Complete guide for running Review Bot Automator with local LLM inference using Ollama to reduce third-party exposure.

> **See Also**: [Privacy Architecture](privacy-architecture.md) for privacy benefits and [Ollama Setup Guide](ollama-setup.md) for installation instructions.

## Table of Contents

* [Overview](#overview)
* [Prerequisites](#prerequisites)
* [Setup Process](#setup-process)
* [Privacy Verification](#privacy-verification)
* [Troubleshooting](#troubleshooting)
* [Maintenance and Updates](#maintenance-and-updates)

---

## Overview

### Why Local LLM Operation

Local LLM operation with Ollama provides:

* ✅ **Reduced Third-Party Exposure**: LLM vendors (OpenAI/Anthropic) never see your code
* ✅ **Simpler Compliance**: One fewer data processor in your chain (no LLM vendor BAA/DPA)
* ✅ **Cost Savings**: Zero per-request LLM fees after hardware investment
* ✅ **Control**: You manage model updates and data retention
* ✅ **No LLM Rate Limits**: Process as many reviews as your hardware allows

### Important Limitations

**This tool is NOT air-gapped and CANNOT operate offline**:

* ❌ **Requires Internet**: Must fetch PR comments from GitHub API
* ⚠️ **GitHub Has Access**: Your code is on GitHub (required for PR workflow)
* ⚠️ **CodeRabbit Has Access**: Review bot processes your code (required)
* ✅ **LLM Processing Local**: Only the LLM inference step is local

**What Ollama Actually Does**: Processes review comments locally instead of sending them to OpenAI/Anthropic.
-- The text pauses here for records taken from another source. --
import Mathlib
import Summits.NavierStokesRegularity.NavierStokesRegularity.Theses.EulerZoomLiouville
import Summits.NavierStokesRegularity.NavierStokesRegularity.Theorems.EulerZoomLiouvillePowerGaugeEulerLiouvilleSelfSimilarProfileMember
import Summits.NavierStokesRegularity.NavierStokesRegularity.Theorems.EulerZoomLiouvillePowerGaugeEulerLiouvilleClockTransferTranslate
import HarnessLib

/-!
# THE CRUX IMPLIES THE PROFILE LIOUVILLE THEOREM: `PowerGaugeEulerLiouville` ⇒ every `C²` CIV profile pair with finite own-rate weights at infinity is trivial
# (crux `EulerZoomLiouville.PowerGaugeEulerLiouville` = stmt-NavierStokesRegularity-19832, line `birth` — refuter/planner dictionary)

Route `EulerZoomLiouville` (NavierStokesRegularity); width seat ns-ezl-w6 g2 (LEAD ns-typeII-p2 g12).  By PROFILE ⇒ MEMBER (`ProfileMember.exists_inClass_of_profile`,
p642180) a `C²` solution `(V, P′)` of CIV (3.3) on `ℝ³` with exponent `γ = 1/(2+ρ)`, `0 < ρ < 1`, and finite own-rate weights at infinity
(`∫_{B_L}‖V‖² ≤ N L^{1−2ρ}` for `L ≥ 1`, `∫_{‖y‖≥1}|∇V|²_F‖y‖^{ρ−1} < ∞`, `∫_{‖y‖≥1}|P′|^{3/2}‖y‖^{2ρ−2} < ∞`) generates a member of the crux's class; so IF the
crux `PowerGaugeEulerLiouville` holds, the member vanishes a.e. and `V = 0` (`ClockTransfer.profile_eq_zero_of_ae_eq_zero`):
`ProfileMember.profile_eq_zero_of_powerGaugeEulerLiouville`.  Contrapositive (not stated as a theorem, to keep the refutation lane to refuters): ONE nontrivial
such pair for ONE `ρ ∈ (0, 1)` refutes the crux — the typed form of cdisprove's D1/D2 targets and of the route's KILL CRITERIA («an α-self-similar
local-energy Euler collapse profile»), now with the EXACT membership conditions (three numbers at infinity; nothing at the core).
WHAT THIS IS NOT: not NS, not E — a dictionary lemma (`--supports` stmt-19832); no profile is constructed or excluded here; 19832 OPEN. [folklore]
-/

noncomputable section

-- flat `Theorems/<Route><Decl>…` files of one crux share the namespace of the crux (tree convention: `Summit.<S>.<S>.…`)
set_option linter.dupNamespace false

open MeasureTheory Set Filter Topology Metric Function TopologicalSpace
open scoped ENNReal NNReal

namespace Summit.NavierStokesRegularity.NavierStokesRegularity.Theorems.PowerGaugeEulerLiouville

open Literature.Analysis Literature.Analysis.FunctionSpaces Literature.Analysis.FluidPDE

namespace ProfileMember

/-- **THE CRUX IMPLIES THE PROFILE LIOUVILLE THEOREM.**  If `PowerGaugeEulerLiouville` holds, then for every `0 < ρ < 1` every `C²` solution `(V, P′)` of CIV (3.3)
on `ℝ³` with exponent `1/(2+ρ)` and finite own-rate weights at infinity has `V = 0`. [folklore] -/
theorem profile_eq_zero_of_powerGaugeEulerLiouville
    (hcrux : Summit.NavierStokesRegularity.NavierStokesRegularity.Theses.EulerZoomLiouville.PowerGaugeEulerLiouville)
    {ρ : ℝ} (hρ : 0 < ρ) (hρ1 : ρ < 1)
    {V : EuclideanSpace ℝ (Fin 3) → EuclideanSpace ℝ (Fin 3)} {P : EuclideanSpace ℝ (Fin 3) → ℝ}
    (hprof : IsSelfSimilarEulerProfile (1 / (2 + ρ)) 0 V P) {N : ℝ≥0}
    (hA : ∀ L : ℝ, 1 ≤ L →
      ∫⁻ y in ball (0 : EuclideanSpace ℝ (Fin 3)) L, ‖V y‖ₑ ^ 2 ≤ (N : ℝ≥0∞) * ENNReal.ofReal (L ^ (1 - 2 * ρ)))
    (hE : ∫⁻ y in {y : EuclideanSpace ℝ (Fin 3) | 1 ≤ ‖y‖},
      ENNReal.ofReal (frobeniusNormSq (fderiv ℝ V y)) * ENNReal.ofReal (‖y‖ ^ (ρ - 1)) ≠ ⊤)
    (hD : ∫⁻ y in {y : EuclideanSpace ℝ (Fin 3) | 1 ≤ ‖y‖}, ‖P y‖ₑ ^ (3 / 2 : ℝ) * ENNReal.ofReal (‖y‖ ^ (2 * ρ - 2)) ≠ ⊤) :
    V = 0 := by
  obtain ⟨c, hsw, hH, hg⟩ := exists_inClass_of_profile (by linarith) hρ1 hprof hA hE hD
  have h0 := hcrux ρ hρ _ _ _ c hsw hH hg
  exact ClockTransfer.profile_eq_zero_of_ae_eq_zero hprof.contDiff_velocity.continuous (fun _ _ => rfl) h0

/-- **Equivalently: under the crux, the pressure profile of such a pair is constant** (`∇P′ = −(1−γ)V − DV[γy+V] = 0`). [folklore] -/
theorem pressure_const_of_powerGaugeEulerLiouville
    (hcrux : Summit.NavierStokesRegularity.NavierStokesRegularity.Theses.EulerZoomLiouville.PowerGaugeEulerLiouville)
    {ρ : ℝ} (hρ : 0 < ρ) (hρ1 : ρ < 1)
    {V : EuclideanSpace ℝ (Fin 3) → EuclideanSpace ℝ (Fin 3)} {P : EuclideanSpace ℝ (Fin 3) → ℝ}
    (hprof : IsSelfSimilarEulerProfile (1 / (2 + ρ)) 0 V P) {N : ℝ≥0}
    (hA : ∀ L : ℝ, 1 ≤ L →
      ∫⁻ y in ball (0 : EuclideanSpace ℝ (Fin 3)) L, ‖V y‖ₑ ^ 2 ≤ (N : ℝ≥0∞) * ENNReal.ofReal (L ^ (1 - 2 * ρ)))
    (hE : ∫⁻ y in {y : EuclideanSpace ℝ (Fin 3) | 1 ≤ ‖y‖},
      ENNReal.ofReal (frobeniusNormSq (fderiv ℝ V y)) * ENNReal.ofReal (‖y‖ ^ (ρ - 1)) ≠ ⊤)
    (hD : ∫⁻ y in {y : EuclideanSpace ℝ (Fin 3) | 1 ≤ ‖y‖}, ‖P y‖ₑ ^ (3 / 2 : ℝ) * ENNReal.ofReal (‖y‖ ^ (2 * ρ - 2)) ≠ ⊤) :
    ∀ y, P y = P 0 := by
  have hV := profile_eq_zero_of_powerGaugeEulerLiouville hcrux hρ hρ1 hprof hA hE hD
  have hd : Differentiable ℝ P := hprof.differentiable_pressure
  have hgrad : ∀ y, fderiv ℝ P y = 0 := by
    intro y
    have e := hprof.profile_eq y
    rw [hV] at e
    simp only [Pi.zero_apply, smul_zero, zero_add] at e
    have : gradient P y = 0 := by simpa using e
    have := congrArg (InnerProductSpace.toDual ℝ (EuclideanSpace ℝ (Fin 3))) this
    simpa [gradient] using this
  intro y
  exact is_const_of_fderiv_eq_zero hd hgrad y 0

end ProfileMember

end Summit.NavierStokesRegularity.NavierStokesRegularity.Theorems.PowerGaugeEulerLiouville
This eliminates LLM vendor exposure but does not eliminate GitHub or CodeRabbit access.

### What Works Locally

After setup, these features use local LLM inference:

* ✅ LLM-powered comment parsing (via local Ollama)
* ✅ Code review suggestion application
* ✅ Conflict resolution
* ✅ All pr-resolve commands (`apply`, `analyze`)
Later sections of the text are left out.